Sign Up for a VPN Service
VPNs have become a must-have security ally in the fight against cyberattacks. Sure, VPN services won’t keep a malicious app from working. But they will stop outsiders from accessing your internet connection and stealing any information traveling over it (for more details check here).
Educate Yourself About Cyber Threats
Most Android users fail to protect their devices because they don’t know about the threats you face. Most of the StrandHogg victims still have the apps on their phones and have no idea something is wrong.
Only by educating yourself you can protect your devices from cybercriminals. Follow the tech news, learn how to recognize malicious software, and use cybersecurity software. Lack of knowledge can lead to much more dangerous threats and worse consequences.

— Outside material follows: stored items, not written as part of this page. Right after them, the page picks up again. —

import Summits.NavierStokesRegularity.NavierStokesRegularity.Theorems.CoreLogGasBlowupIsLocallyDrivenCoherenceReduction

/-!
# Crux `CoreLogGas.BlowupIsLocallyDriven` (stmt-NavierStokesRegularity-11291): the STRETCHING-DIRECTION re-typing
# (`B_rate2_xi`) — far-field reduction and reduction to direction coherence across the shell

`--supports stmt-NavierStokesRegularity-11291` (lead `prover-line-stmt-NavierStokesRegularity-11291-c5-0`, 2026-08-17).

Lead c3's variant of the re-typed crux bounds the exterior gradient only in the direction of the vorticity at the peak,
`w = ω(t,x)`, written division-free (`B_rate2_xi`, `Cruxes/BlowupIsLocallyDriven/RestatementC4.lean`; its text is the
conclusion of the landed `Rate.bRateStretch_of_bRate`). Only `⟪D ξ, ξ⟫` amplifies `|ω|` at a maximum point, and by the
depletion files of this crux (`Depletion.shellStretch_*`) the shell vorticity stretches the peak along `ξ` only through
its component orthogonal to `ξ` — so the `ξ`-form is passed (with `C = 0`) by straight tubes, antiparallel pairs and
unidirectional layers through the peak, and what it excludes is direction-DISORDERED far vorticity (the radial
'hedgehog' pancake of Hou's scenario, swirling blobs). This file gives the `ξ`-form the same formal standing as the
all-directions form:

* `bRateXi_of_shellRateXi` (registered stub) — **far-field reduction in `ξ`-form**: `B_rate2_xi` follows from the
  `ξ`-form of rate shell locality `ShellRateXi2` (`|⟪D_shell w, w⟫| ≤ (C/M²·Ω(t) + g₁(t))·‖w‖²`, `Mρ ≤ R`), by the
  landed unit-vector far-field bound `Registered.farFieldStrain` scaled by `‖w‖²`, the energy bound and
  `Registered.stub_enstrophyControl` (the `ξ`-analogue of `Rate.bRate_of_shellRate`);
* `shellRateXi_of_shellRate` — the all-directions shell statement implies the `ξ`-form;
* `shellRateXi_of_shellCoherenceXi` (registered stub) — **pointwise coherence relative to `ξ(t,x)` ⇒ `ShellRateXi2`**:
  `‖‖w‖²ω(t,y) − ⟪ω(t,y),w⟫w‖ ≤ c ρ² Ω(t) |x − y|⁻² ‖w‖²` across `B(x,R) ∖ B(x,Mρ)` (i.e. `|ω(t,y)| |sin∠(ω(t,y), ξ(t,x))|
  ≤ c ρ² Ω(t)/|x − y|²`) gives `ShellRateXi2` with `g₁ = 0`;
* `shellRateXi_of_depletedShellRateXi` (registered stub) — the sharper integral form: a bound
  `(C/M²·Ω(t) + g₁(t))·‖w‖²` of the depleted shell integral `∫_shell ‖‖w‖²ω(t,y) − ⟪ω(t,y),w⟫w‖ |x − y|⁻³ dy` suffices;
* `bRateXi_of_shellCoherenceXi`, `bRateXi_of_depletedShellRateXi` — the compositions to `B_rate2_xi` verbatim.

References: P. Constantin, C. Fefferman, Indiana Univ. Math. J. 42 (1993), §2; P. Constantin, SIAM Review 36 (1994);
T. Tao, arXiv:1108.1165 §10.
-/

noncomputable section
import Literature.Combinatorics.StablePolynomials.JensenMultipliers
import Literature.Combinatorics.StablePolynomials.StabilityPreserversAllDegrees
import Literature.Combinatorics.StablePolynomials.MasterCompositionMultivariate
import HarnessLib

/-!
# Generalized Jensen multipliers preserve stability (Borcea–Brändén I, Lemma 5.2, every number of variables)

J. Borcea, P. Brändén, *The Lee–Yang and Pólya–Schur programs. I. Linear operators preserving stability*,
Invent. Math. 177 (2009) 541–569 (arXiv:0809.0401), §5.1:

> For `α, β ∈ ℕⁿ` let `J(α, β) = (β)_α β^{-α}` (we use the convention that `k^{±k} = 1` for `k = 0`), where
> `(β)_α = β!/(β-α)!` if `α ≤ β` and `0` otherwise.
>
> **Lemma 5.2.** Let `β ∈ ℕⁿ`. The linear operators on `ℂ[z_1,…,z_n]` defined by
> `z^α ↦ J(α, β) z^α` and `z^α ↦ (β)_α z^α`, `α ∈ ℕⁿ`, preserve stability.
>
> *Proof.* Fix `β ∈ ℕⁿ`. Since the first operator is a composition of the second operator and a rescaling
> of the variables, it is enough to prove the lemma only for the second operator – call it `T` and denote by
> `T_κ` its restriction to `ℂ_κ[z_1,…,z_n]`, where `κ ∈ ℕⁿ`. By Theorem 1.1 we need to show that
> `G_{T_κ}(z,w) = T_κ[(z+w)^κ] = Σ_{α ≤ κ} binom(κ,α) (β)_α z^α w^{κ-α}` is stable for all `κ ∈ ℕⁿ`. However,
> `G_{T_κ}(z,w) = Π_{i=1}^n [Σ_{j=0}^{κ_i} j! binom(κ_i,j) binom(β_i,j) z_i^j w_i^{κ_i-j}]`, so the lemma
> amounts to showing that for any `m, n ∈ ℕ` the univariate polynomial `g(t) = Σ_j j! binom(n,j) binom(m,j) t^j`
> is real-rooted (then necessarily with all negative roots).

The one-variable ingredient — `g` has only real zeros `≤ 0` — is the tree's `binomialForm_descFactorial_roots`
(`JensenMultipliers.lean`, obtained there exactly as printed, from `S = (1 + d/dt)^n`). This file carries out the
multivariate step of the printed proof: for a *product* multiplier `z^α ↦ (Π_i c_i(α_i)) z^α` the symbol
factorises, `T[(z+w)^κ](z) = Π_i Σ_j binom(κ_i,j) c_i(j) z_i^j w_i^{κ_i-j}` (`eval_mvMultiplierOp_prod`), each factor
is the symbol of the univariate diagonal operator `Λ_{c_i}` on `ℂ_{κ_i}[t]` and does not vanish on `ℋ × ℋ` when
`Σ_j binom(κ_i,j) c_i(j) t^j` has only real non-positive zeros (tree `symbol_multiplierOp_ne_zero`), and
Theorem 1.1 for every `κ ∈ ℕⁿ` (tree `BorceaBranden_stabilityPreserver_iff'`), applied with `κ_i = deg_{z_i} p`,
gives "stable or identically zero" for every stable `p` (`mvMultiplierOp_prod_stable_or_zero`). With
`c_i(j) = (β_i)_j` this is Lemma 5.2 for the second operator (`descFactorialOp_stable_or_zero`); the first operator
is the second one composed with the rescaling `z_i ↦ z_i/β_i` (`β_i ≥ 1`; `jensenOp_eq_comp`), and rescaling by
positive reals preserves stability (tree `IsUpperHalfPlaneStable.diagScale`), whence `jensenOp_stable_or_zero`.
Since all multipliers are real, the same operators preserve real stability (`§5`, via the tree's `complexify`).

As everywhere in the tree, "preserves stability" is spelled out: `T f` is stable or `T f = 0` for every stable `f`
(Borcea–Brändén's convention, Introduction of the paper).

## Contents

* §1 `mvMultiplierOp b` (`z^α ↦ b(α) z^α`): `mvMultiplierOp_monomial`, `mvMultiplierOp_prod_X_pow`,
  `eval_mvMultiplierOp_prod_X_add_C_pow` (the symbol), `eval_mvMultiplierOp_prod` (factorisation for product
  multipliers), `mvMultiplierOp_prod_stable_or_zero_of_degreeOf_le`, **`mvMultiplierOp_prod_stable_or_zero`**.
* §2 `multiDescFactorial β α = (β)_α`, `descFactorialOp β`; **`descFactorialOp_stable_or_zero`** (Lemma 5.2, second
  operator).
* §3 `scaleOp c` (`z_i ↦ c_i z_i`): `scaleOp_monomial`, `isUpperHalfPlaneStable_scaleOp`, `mvMultiplierOp_comp_scaleOp`.
* §4 `jensenJ R α β = J(α,β)`, `jensenScale`, `jensenOp R β`; `jensenJ_eq_mul_prod`, `jensenOp_eq_comp`, **`jensenOp_stable_or_zero`**
  (Lemma 5.2, first operator).
* §5 real coefficients: `complexify_mvMultiplierOp`, `isRealStable_mvMultiplierOp_or_zero`,
  `descFactorialOp_realStable_or_zero`, `jensenOp_realStable_or_zero`.

## References

* [BorceaBranden2009] J. Borcea, P. Brändén, Invent. Math. 177 (2009) 541–569, §5.1 Lemma 5.2 and its proof;
  §1.1 Thm. 1.1; §1 Lemma 1.7 (2).
-/

noncomputable section

open MvPolynomial Finset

Always Let Android Updates Download
Google hasn’t released an update to plug the security hole that allows StrandHogg to work, yet. But it is crucial to make sure that you download the update when they do. So be sure to check for app updates and always install the latest security patches.
Even a legit app can expose your smartphone to security risks if you are not using its latest version. The same goes for the operating system and software you use on other devices.
Security vulnerabilities like StrandHogg will always pop up. Some are impossible to avoid. While this exploit does pose a high risk for Android owners, there are ways to mitigate the danger. Make sure to prevent malicious apps and use trusted security software to secure devices against any possible threats out there.